- **DIRECTIONS FOR THIS TASK**
Please return, with no alterations, the lines below from the very first through the one that contains "(4.100)–(4.111)) splits the".

── PROVIDED RECORDS

import Mathlib
import Literature.MathematicalPhysics.QuantumLattice.GrassmannIntegralProofs
import Literature.MathematicalPhysics.QuantumLattice.WilsonDiracAP
import HarnessLib

/-!
# The Wilson–Dirac operator in a `γ₀`-diagonal spin basis (helper for `BackgroundSchwarz`)

The site-reflection positivity of `r = 1` Wilson fermions (Montvay–Münster §4.2.3,
(4.100)–(4.111)) splits the spinor at every site into the `γ₀ = +1` components `ξ` and the
`γ₀ = -1` components `η` ((4.102)).  The tree's `euclideanGamma 0 = σʸ ⊗ σˣ` is not diagonal, so
we conjugate the Wilson–Dirac operator by the spin matrix `𝐒` (`𝐒 𝐒ᴴ = 2`, `𝐒 γ₀ 𝐒ᴴ = 2 diag(1,1,-1,-1)`):
`spinorLift 𝐒 · D_W[U] · spinorLift 𝐒ᴴ = 2 · D'[U]`, where `D'[U] = (m+4)·1 + Σ_μ (H⁺'_μ + H⁻'_μ)`
has the rotated hopping matrices with spin factors `rotF[μ] = -¼ 𝐒 (1 - γ_μ) 𝐒ᴴ`,
`rotG[μ] = -¼ 𝐒 (1 + γ_μ) 𝐒ᴴ`; in particular `det D_W[U] = det D'[U]` (`det_wilsonDirac_eq_det_rot`).
Objects are introduced as notations (no new definitions).
-/

noncomputable section

namespace Summit.QuantumFields.QCD.Theorems.BackgroundSchwarz

open Matrix Complex Finset
open Literature.MathematicalPhysics.QuantumLattice Literature.MathematicalPhysics.QuantumFieldTheory
  Literature.Probability.LatticeModels
open scoped Kronecker

set_option quotPrecheck false in
/-- The spin rotation `𝐒` (rows: `√2 ×` the conjugate eigenvectors of `γ₀ = σʸ ⊗ σˣ`, eigenvalues
`+1, +1, -1, -1`). -/
scoped notation "rot𝐒" =>
  (!![1, 0, 0, -Complex.I; 0, 1, -Complex.I, 0; 1, 0, 0, Complex.I; 0, 1, Complex.I, 0] :
    Matrix (Fin 4) (Fin 4) ℂ)

/-- The rotated forward spin factor `-¼ 𝐒 (1 - γ_μ) 𝐒ᴴ` (`= -½ · Ω(1-γ_μ)Ω⁻¹` for the unitary
`Ω = 𝐒/√2`). -/
scoped notation "rotF[" μ "]" =>
  ((-(1 / 4 : ℂ)) • (rot𝐒 * ((1 : Matrix (Fin 4) (Fin 4) ℂ) -
    Literature.MathematicalPhysics.QuantumLattice.euclideanGamma μ) * (rot𝐒)ᴴ))

set_option quotPrecheck false in
/-- The rotated backward spin factor `-¼ 𝐒 (1 + γ_μ) 𝐒ᴴ`. -/
scoped notation "rotG[" μ "]" =>
  ((-(1 / 4 : ℂ)) • (rot𝐒 * ((1 : Matrix (Fin 4) (Fin 4) ℂ) +
    Literature.MathematicalPhysics.QuantumLattice.euclideanGamma μ) * (rot𝐒)ᴴ))

set_option quotPrecheck false in
/-- The rotated forward hopping matrix `(x,a,α; y,b,β) ↦ [y = x + μ̂] rotF[μ]_{αβ} ρ(U(x,μ))_{ab}`. -/
scoped notation "rotHopF[" ρ ", " U ", " μ "]" =>
  (Matrix.of fun (p q : Literature.Probability.LatticeModels.TorusSite 4 _ × Fin _ × Fin 4) =>
    if q.1 = Literature.MathematicalPhysics.QuantumFieldTheory.Site.shift p.1 μ then
      (rotF[μ]) p.2.2 q.2.2 * (ρ (U (p.1, μ)) : Matrix (Fin _) (Fin _) ℂ) p.2.1 q.2.1 else 0)

set_option quotPrecheck false in
/-- The rotated backward hopping matrix `(x,a,α; y,b,β) ↦ [x = y + μ̂] rotG[μ]_{αβ} ρ(U(y,μ)⁻¹)_{ab}`. -/
scoped notation "rotHopB[" ρ ", " U ", " μ "]" =>
  (Matrix.of fun (p q : Literature.Probability.LatticeModels.TorusSite 4 _ × Fin _ × Fin 4) =>
    if p.1 = Literature.MathematicalPhysics.QuantumFieldTheory.Site.shift q.1 μ then
      (rotG[μ]) p.2.2 q.2.2 * (ρ (U (q.1, μ))⁻¹ : Matrix (Fin _) (Fin _) ℂ) p.2.1 q.2.1 else 0)

set_option quotPrecheck false in
/-- The rotated Wilson–Dirac operator `D'[U] = (m+4)·1 + Σ_μ (H⁺'_μ + H⁻'_μ)` (`r = 1`). -/
scoped notation "rotD[" ρ ", " U ", " m "]" =>
  ((((m + 4 : ℝ) : ℂ) • (1 : Matrix (Literature.Probability.LatticeModels.TorusSite 4 _ × Fin _ × Fin 4)
      (Literature.Probability.LatticeModels.TorusSite 4 _ × Fin _ × Fin 4) ℂ) +
    ∑ μ : Fin 4, (rotHopF[ρ, U, μ] + rotHopB[ρ, U, μ]) :
    Matrix (Literature.Probability.LatticeModels.TorusSite 4 _ × Fin _ × Fin 4)
      (Literature.Probability.LatticeModels.TorusSite 4 _ × Fin _ × Fin 4) ℂ))


/-! ## Notation for the objects inlined in the item `BackgroundSchwarz` -/

/-- The spin index with sign block `σ` (`0 ↔ γ₀' = +1`, `1 ↔ γ₀' = -1`) and component `s`. -/
scoped notation "spin4[" σ ", " s "]" => ((![![(0 : Fin 4), 1], ![2, 3]] : Fin 2 → Fin 2 → Fin 4) σ s)

set_option quotPrecheck false in
/-- The all-directions antiperiodic sign twist of a `U(N)` field on the torus of side `L`
(the item's `fun e => if (e.1 e.2).val + 1 = L then -V e else V e`; seams at `x_μ = L - 1`). -/
scoped notation "apTw[" L ", " V "]" =>
  (fun e : Literature.MathematicalPhysics.QuantumFieldTheory.Edge 4 L =>
    if (e.1 e.2).val + 1 = L then -V e else V e)

set_option quotPrecheck false in
/-- The site reflection `x₀ ↦ -x₀` in the hyperplanes `x₀ = 0, L/2` (the item's `θ`). -/
scoped notation "θsite[" x "]" => (Function.update x 0 (-(x 0)))

set_option quotPrecheck false in
/-- The site reflection on link fields (the item's `Θ`, = `GaugeConfig.negReflect`): time-like links
reversed and inverted, spatial links carried along. -/
scoped notation "Θcfg[" V "]" =>
  (fun e : Literature.MathematicalPhysics.QuantumFieldTheory.Edge 4 _ =>
    if e.2 = 0 then
      (V (θsite[Literature.MathematicalPhysics.QuantumFieldTheory.Site.shift e.1 0], 0))⁻¹
    else V (θsite[e.1], e.2))

set_option quotPrecheck false in
/-- The closed positive half of the links (the item's `pos`): time-like links with `x₀ < L/2`,
spatial links with `x₀ ≤ L/2`. -/
scoped notation "posE[" L ", " e "]" =>
  (if e.2 = (0 : Fin 4) then (e.1 0 : ZMod L).val < L / 2 else (e.1 0 : ZMod L).val ≤ L / 2)

variable {L N : ℕ} [NeZero L] {G : Type*} [Group G] (ρ : G →* Matrix (Fin N) (Fin N) ℂ)

/-- The spin lift `1 ⊗ 1 ⊗ Γ` at the index type of the torus of side `L` with `N` colours. -/
local notation "SL[" Γ "]" => (Literature.MathematicalPhysics.QuantumLattice.spinorLift Γ :
  Matrix (TorusSite 4 L × Fin N × Fin 4) (TorusSite 4 L × Fin N × Fin 4) ℂ)

/-! ## The spin matrix `𝐒` -/

/-- `𝐒 𝐒ᴴ = 2`. -/
theorem rotS_mul_conjTranspose : rot𝐒 * (rot𝐒)ᴴ = (2 : ℂ) • (1 : Matrix (Fin 4) (Fin 4) ℂ) := by
  ext i j
  fin_cases i <;> fin_cases j <;>
    simp [Matrix.mul_apply, Fin.sum_univ_four, Matrix.conjTranspose_apply] <;> ring_nf

/-- `𝐒ᴴ 𝐒 = 2`. -/
theorem rotS_conjTranspose_mul : (rot𝐒)ᴴ * rot𝐒 = (2 : ℂ) • (1 : Matrix (Fin 4) (Fin 4) ℂ) := by
  ext i j
  fin_cases i <;> fin_cases j <;>
    simp [Matrix.mul_apply, Fin.sum_univ_four, Matrix.conjTranspose_apply] <;> ring_nf

/-! ## Spin lifts act on the spin index only -/

/-- Left multiplication by a spin lift. -/
theorem spinorLift_mul_apply {Y : Type*} (Γ : Matrix (Fin 4) (Fin 4) ℂ)
    (A : Matrix (TorusSite 4 L × Fin N × Fin 4) Y ℂ) (p : TorusSite 4 L × Fin N × Fin 4) (q : Y) :
    (SL[Γ] * A) p q = ∑ β, Γ p.2.2 β * A (p.1, p.2.1, β) q := by
  classical
  rw [Matrix.mul_apply, Fintype.sum_prod_type, Finset.sum_eq_single p.1]
  · rw [Fintype.sum_prod_type, Finset.sum_eq_single p.2.1]
    · refine Finset.sum_congr rfl fun β _ => ?_
      simp [spinorLift, Matrix.kroneckerMap_apply]
    · intro b _ hb
      simp [spinorLift, Matrix.kroneckerMap_apply, Ne.symm hb]
    · intro h; exact absurd (Finset.mem_univ _) h
  · intro x _ hx
    simp [spinorLift, Matrix.kroneckerMap_apply, Matrix.one_apply, Ne.symm hx]
  · intro h; exact absurd (Finset.mem_univ _) h

/-- Right multiplication by a spin lift. -/
theorem mul_spinorLift_apply {Y : Type*} (Γ : Matrix (Fin 4) (Fin 4) ℂ)
    (A : Matrix Y (TorusSite 4 L × Fin N × Fin 4) ℂ) (p : Y) (q : TorusSite 4 L × Fin N × Fin 4) :
    (A * SL[Γ]) p q = ∑ α, A p (q.1, q.2.1, α) * Γ α q.2.2 := by
  classical
  rw [Matrix.mul_apply, Fintype.sum_prod_type, Finset.sum_eq_single q.1]
  · rw [Fintype.sum_prod_type, Finset.sum_eq_single q.2.1]
    · refine Finset.sum_congr rfl fun α _ => ?_
      simp [spinorLift, Matrix.kroneckerMap_apply]
    · intro b _ hb
      simp [spinorLift, Matrix.kroneckerMap_apply, hb]
    · intro h; exact absurd (Finset.mem_univ _) h
  · intro x _ hx
    simp [spinorLift, Matrix.kroneckerMap_apply, Matrix.one_apply, hx]
  · intro h; exact absurd (Finset.mem_univ _) h

/-- Spin lifts multiply: `(1⊗1⊗Γ)(1⊗1⊗Γ') = 1⊗1⊗(ΓΓ')`. -/
theorem spinorLift_mul_spinorLift (Γ Γ' : Matrix (Fin 4) (Fin 4) ℂ) :
    SL[Γ] * SL[Γ'] = SL[Γ * Γ'] := by
  simp only [spinorLift, ← Matrix.mul_kronecker_mul, Matrix.mul_one]

omit [NeZero L] in
/-- The spin lift of a scalar matrix is a scalar. -/
theorem spinorLift_smul_one (c : ℂ) :
    SL[c • (1 : Matrix (Fin 4) (Fin 4) ℂ)] = c • 1 := by
  simp only [spinorLift, Matrix.kronecker_smul, Matrix.one_kronecker_one]

/-! ## Conjugating the hopping matrices -/

/-- `𝐒 H⁺_μ 𝐒ᴴ = -4 · H⁺'_μ`. -/
theorem spinorLift_mul_wilsonHopFwd_mul (U : GaugeConfig 4 L G) (μ : Fin 4) :
    SL[rot𝐒] * wilsonHopFwd ρ U 1 μ * SL[(rot𝐒)ᴴ] = (-4 : ℂ) • rotHopF[ρ, U, μ] := by
  ext p q
  rw [mul_spinorLift_apply]
  simp_rw [spinorLift_mul_apply]
  by_cases h : q.1 = Site.shift p.1 μ
  · simp only [wilsonHopFwd, Matrix.of_apply, h, if_true, Matrix.smul_apply, smul_eq_mul,
      Complex.ofReal_one, one_smul, Matrix.mul_apply, Finset.sum_mul, Finset.mul_sum,
      Matrix.smul_apply]
    refine Finset.sum_congr rfl fun α _ => Finset.sum_congr rfl fun β _ => ?_
    ring
  · simp [wilsonHopFwd, h]

/-- `𝐒 H⁻_μ 𝐒ᴴ = -4 · H⁻'_μ`. -/
theorem spinorLift_mul_wilsonHopBwd_mul (U : GaugeConfig 4 L G) (μ : Fin 4) :
    SL[rot𝐒] * wilsonHopBwd ρ U 1 μ * SL[(rot𝐒)ᴴ] = (-4 : ℂ) • rotHopB[ρ, U, μ] := by
  ext p q
  rw [mul_spinorLift_apply]
  simp_rw [spinorLift_mul_apply]
  by_cases h : p.1 = Site.shift q.1 μ
  · simp only [wilsonHopBwd, Matrix.of_apply, h, if_true, Matrix.smul_apply, smul_eq_mul,
      Complex.ofReal_one, one_smul, Matrix.mul_apply, Finset.sum_mul, Finset.mul_sum,
      Matrix.smul_apply]
    refine Finset.sum_congr rfl fun α _ => Finset.sum_congr rfl fun β _ => ?_
    ring
  · simp [wilsonHopBwd, h]

omit [NeZero L] in
/-- Algebraic skeleton of the conjugation: if `P Q = 2` and `P H^±_μ Q = -4 H'^±_μ` then
`P ((c·1) - ½ Σ_μ (H⁺_μ + H⁻_μ)) Q = 2 (c·1 + Σ_μ (H'⁺_μ + H'⁻_μ))`. -/
theorem conj_wilson_aux {T : Type*} [Fintype T] [DecidableEq T] (P Q : Matrix T T ℂ)
    (hPQ : P * Q = (2 : ℂ) • 1) (Hf Hb F B : Fin 4 → Matrix T T ℂ)
    (hF : ∀ μ, P * Hf μ * Q = (-4 : ℂ) • F μ) (hB : ∀ μ, P * Hb μ * Q = (-4 : ℂ) • B μ) (c : ℂ) :
    P * (c • (1 : Matrix T T ℂ) - (1 / 2 : ℂ) • ∑ μ, (Hf μ + Hb μ)) * Q =
      (2 : ℂ) • (c • (1 : Matrix T T ℂ) + ∑ μ, (F μ + B μ)) := by
  rw [Matrix.mul_sub, Matrix.sub_mul, Matrix.mul_smul, Matrix.smul_mul, Matrix.mul_one, hPQ,
    Matrix.mul_smul, Matrix.smul_mul, Matrix.mul_sum, Matrix.sum_mul]
  simp_rw [Matrix.mul_add, Matrix.add_mul, hF, hB]
  rw [smul_add, Finset.smul_sum, Finset.smul_sum, sub_eq_add_neg, ← Finset.sum_neg_distrib]
  congr 1
  · rw [smul_smul, smul_smul, mul_comm]
  · refine Finset.sum_congr rfl fun μ _ => ?_
    module

/-- **The rotated Wilson–Dirac operator**: `𝐒 D_W[U] 𝐒ᴴ = 2 · D'[U]` (`r = 1`). -/
theorem spinorLift_mul_wilsonDirac_mul (U : GaugeConfig 4 L G) (m : ℝ) :
    SL[rot𝐒] * wilsonDirac ρ U m 1 * SL[(rot𝐒)ᴴ] = (2 : ℂ) • rotD[ρ, U, m] := by
  rw [wilsonDirac_eq, mul_one]
  exact conj_wilson_aux _ _ (by rw [spinorLift_mul_spinorLift, rotS_mul_conjTranspose, spinorLift_smul_one])
    (wilsonHopFwd ρ U 1) (wilsonHopBwd ρ U 1) (fun μ => rotHopF[ρ, U, μ]) (fun μ => rotHopB[ρ, U, μ])
    (spinorLift_mul_wilsonHopFwd_mul ρ U) (spinorLift_mul_wilsonHopBwd_mul ρ U) _

/-- **`det D_W[U] = det D'[U]`** (`r = 1`): the determinant is unchanged by the spin rotation. -/
theorem det_wilsonDirac_eq_det_rot (U : GaugeConfig 4 L G) (m : ℝ) :
    (wilsonDirac ρ U m 1).det = (rotD[ρ, U, m]).det := by
  have h := congrArg Matrix.det (spinorLift_mul_wilsonDirac_mul ρ U m)
  have hS : (SL[rot𝐒]).det * (SL[(rot𝐒)ᴴ]).det = (2 : ℂ) ^ Fintype.card (TorusSite 4 L × Fin N × Fin 4) := by
    rw [← det_mul, spinorLift_mul_spinorLift, rotS_mul_conjTranspose, spinorLift_smul_one, det_smul, det_one,
      mul_one]
  rw [det_mul, det_mul, det_smul] at h
  have h3 : (SL[rot𝐒]).det * (wilsonDirac ρ U m 1).det * (SL[(rot𝐒)ᴴ]).det =
      (SL[rot𝐒]).det * (SL[(rot𝐒)ᴴ]).det * (wilsonDirac ρ U m 1).det := by ring
  rw [h3, hS] at h
  exact mul_left_cancel₀ (pow_ne_zero _ two_ne_zero) h

end Summit.QuantumFields.QCD.Theorems.BackgroundSchwarz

────

- **RESPONSE BOX**
import Mathlib
import Literature.MathematicalPhysics.QuantumLattice.GrassmannIntegralProofs
import Literature.MathematicalPhysics.QuantumLattice.WilsonDiracAP
import HarnessLib

/-!
# The Wilson–Dirac operator in a `γ₀`-diagonal spin basis (helper for `BackgroundSchwarz`)

The site-reflection positivity of `r = 1` Wilson fermions (Montvay–Münster §4.2.3,
(4.100)–(4.111)) splits the spinor at every site into the `γ₀ = +1` components `ξ` and the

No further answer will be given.